Do you know a few easy ways to reduce the weight of your load? Feel free to post them below.
Or if you use a RSS Feed Reader subscribe via our RSS Feed.
4 Comments
Seth Dent
I agree with the notion of lightening your load when paddling and simplifying you gear, but the statement “but a heavier boat perform worse on the water” is simply not true. In a loaded sea kayak, the boat handles better. Now, there are limitations. A sea kayak with 150 lbs of gear will not paddle very well, but an empty sea kayak will not paddle as well as one that has 50 lbs. of gear in it. Those are the facts.
A boat may even be faster once it has been loaded with gear. Sea kayaks are designed to be loaded down. If you paddle the boat empty, it will ride higher in the water than what the designer intended.
With that being said, I agree with all of the gear suggestions that you made. I love my OR Helium dry bags, I have used MSR’s PocketRocket numerous times, and I repackage food relentlessly. However, people lose sight of the fact that the reason you lighten your load is for the portage.
Bryan Hansel
In my experience, a heavier boat does perform worse, and that experience is reflected in the numbers and by kayak designers. In a recent remark kayak designer Rob Mack, he said, “Every racer knows the lightest boat takes the least energy to paddle and maneuver.” The context he used this remark in was in a discussion on why he tries to build his boats as light as he can. To me, that pretty much sums it up.

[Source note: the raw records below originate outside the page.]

import Literature.NumberTheory.Automorphic.Liu2021.LemD1ItemAtV2IsoOfLineTransport              -- (CM-a): `areIsomorphicRep_theta_of_lineTransportSplitting_eq_prodUnique₂` (rank-≥2 isometry-transport plumbing, Θ-currency)
import Literature.NumberTheory.GelbartRogawski1991.LocalLineIsometryNaturalityHolds             -- ★ S6a-holds `lineTransportSplitting_lineTransportSection_congrW_undoubledSplittings_holds`
import Literature.NumberTheory.Automorphic.Liu2021.Def411WeilCarriersTripleSeparation          -- ★ `localCharOfCenter_theta_eq`
import Literature.NumberTheory.GelbartRogawski1991.CMSplittingCharLocalMu                      -- ★ `localMu`, `norm_localMu`, `continuous_localMu`, `localMu_toLocalRing_eq_one_iff`
import Literature.RepresentationTheory.HarrisKudlaSweet1996.SplittingCharactersCM                -- ★ `exists_isSplittingChar_hasUnitaryArchType`
import HarnessLib
/-- **Discharge of fact (a′) `isGroupTrisection_groupGKTrisectionOf` (Abrams–Gay–Kirby 2018,
p. 1540: the map `𝒢` from (parametrized, based) trisected `4`-manifolds to group trisections is
well defined; with Thm. 5).**  For a balanced `(g, k)`-trisection `S` (sectors with corners
along the central surface, `IsBalancedGKTrisection`) of a closed connected oriented smooth
`4`-manifold `X`, a base point `x₀ ∈ F = ⋂ l, S l` and a marking `μ : S_g ≃* π₁(F, x₀)`, the
kernel triple `groupGKTrisectionOf h x₀ μ` is a `(g, k)` group trisection of `π₁(X, x₀)`.
Proof: the reduction `isGroupTrisection_groupGKTrisectionOf_of_fundamentalGroup`
(`TrisectionFunctorGKProofs.lean`, the algebra of Def. 1) fed with the four topological inputs,
all proved in the tree: (T1) `π₁(F) ↠ π₁(Hᵢ) ≅ F_g` and (T3) `π₁(∂X_l) ≅ π₁(X_l) ≅ F_k` (Morse
theory of `1`-handlebodies: `OneHandlebodyFundamentalGroup.lean`,
`OneHandlebodyBoundaryFundamentalGroup.lean`), (T2) van Kampen for the Heegaard splittings
`∂X_l = Hᵢ ∪_F Hⱼ` and (T4) van Kampen for the three sectors (`VanKampenClosedCover.lean`, this
file), the geometry of the sectors (`TrisectionSectorCollars.lean`: collars, and
`∂X_l = S l ∩ (S i ∪ S j)` by invariance of the boundary).  Orientation, compactness and
connectedness of `X` are not used beyond what `IsGKTrisection` provides.
[cite: AbramsGayKirby2018, p. 1540 (the map 𝒢) and Thm. 5 (p. 1541)] -/
theorem isGroupTrisection_groupGKTrisectionOf_holds : isGroupTrisection_groupGKTrisectionOf.{u} := by
  intro X _ _ _ _ _ _ _ _ g k S h x₀ μ
  have hx : (x₀ : X) ∈ ⋂ l, S l := x₀.2
  have hh : IsGKTrisection X g (fun _ => k) S := h
  have hφ : ∀ i, FundamentalGroup.map (centralInclusion S i) x₀ =
      inclHomOfSubset (iInter_subset_inter S i) (x₀ : X) x₀.2 (iInter_subset_inter S i x₀.2) := by
    intro i
    rw [FundamentalGroup.map_eq_mapOfEq]
    rfl
  have hι : FundamentalGroup.map (VanKampen.incl (⋂ l, S l)) x₀ = inclHom (⋂ l, S l) (x₀ : X) x₀.2 := by
    rw [FundamentalGroup.map_eq_mapOfEq]
    rfl
  refine isGroupTrisection_groupGKTrisectionOf_of_fundamentalGroup h x₀ μ ?_ ?_ ?_ ?_
  · intro i
    rw [hφ]
    exact hh.surjective_inclHomOfSubset_handlebody i hx
  · intro i
    exact hh.isFreeOfRank_fundamentalGroup_handlebody i hx
  · intro i j hij
    rw [hφ, hφ]
    have hcases : ∀ i j : Fin 3, i ≠ j → j = i + 1 ∨ j = i + 2 := by decide
    rcases hcases i j hij with rfl | rfl
    · exact hh.isFreeOfRank_quotient_pair i hx
    · have hp := hh.isFreeOfRank_quotient_pair (i + 2) hx
      obtain ⟨-, -, e3, -⟩ := fin3_add i
      have eK : S (i + 2 + 1 + 1) ∩ S (i + 2 + 1 + 2) = S (i + 1) ∩ S (i + 2) := by rw [e3]
      rw [ker_inclHomOfSubset_congr eK (iInter_subset_inter S (i + 2 + 1)) (iInter_subset_inter S i) hx,
        union_comm] at hp
      exact hp
  · rw [hι]
    obtain ⟨hs, hk⟩ := hh.surjective_inclHom_iInter_and_ker_eq 0 hx
    refine ⟨hs, ?_⟩
    rw [hk]
    congr 1
    ext z
    simp only [mem_iUnion, mem_union, hφ]
    constructor
    · rintro ((h0 | h1) | h2)
      exacts [⟨0, h0⟩, ⟨0 + 1, h1⟩, ⟨0 + 2, h2⟩]
    · rintro ⟨m, hm⟩
      have hcases : ∀ m : Fin 3, m = 0 ∨ m = 0 + 1 ∨ m = 0 + 2 := by decide
      rcases hcases m with rfl | rfl | rfl
      exacts [Or.inl (Or.inl hm), Or.inl (Or.inr hm), Or.inr hm]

A couple of years ago, after a long online discussion about this topic, I went out, ran a few tests with my kayak loaded, unloaded, keeping my cadence the same for some of the tests, and heart rate the same for others, I found that an unloaded boat is by far faster.
My subjective opinion is that in lumpy conditions, I make better ground in a lighter kayak, because I can correct for the waves easier.
At some point, directionally stability may effect efficiency, but since most sea kayaks draft only 1/8″ to 1/4″ different for each 25 pounds, and the loss in efficiency from the loss of directional stability is so much lower than the loss of efficiency from extra displacement the trade off isn’t worth it. John Winters in the Shape of the Canoe writes a bit on this topic.
The reason that I lighten my boat is for better performance on the water and if I’m canoeing, which I haven’t done much of in the last few years, it’s nice on the portage also. I don’t consider that lost sight. :)
Seth Dent
Racing is a different ball game. Those designers build the boat to be paddled empty. The aspect of handling is where I feel a loaded boat excels. I don’t like the way an empty boat gets tossed about the waves. A loaded boat feels more predictable. However, I will say that I am a light guy (150lbs, 6′) so that may be why I like a loaded boat better.
Glad to have some paddling debate :-)
Bryan Hansel
I agree, racing can be a different ball game, but Rob Mack was relating that to building touring kayaks.
Really, it’s about paddling your own paddle.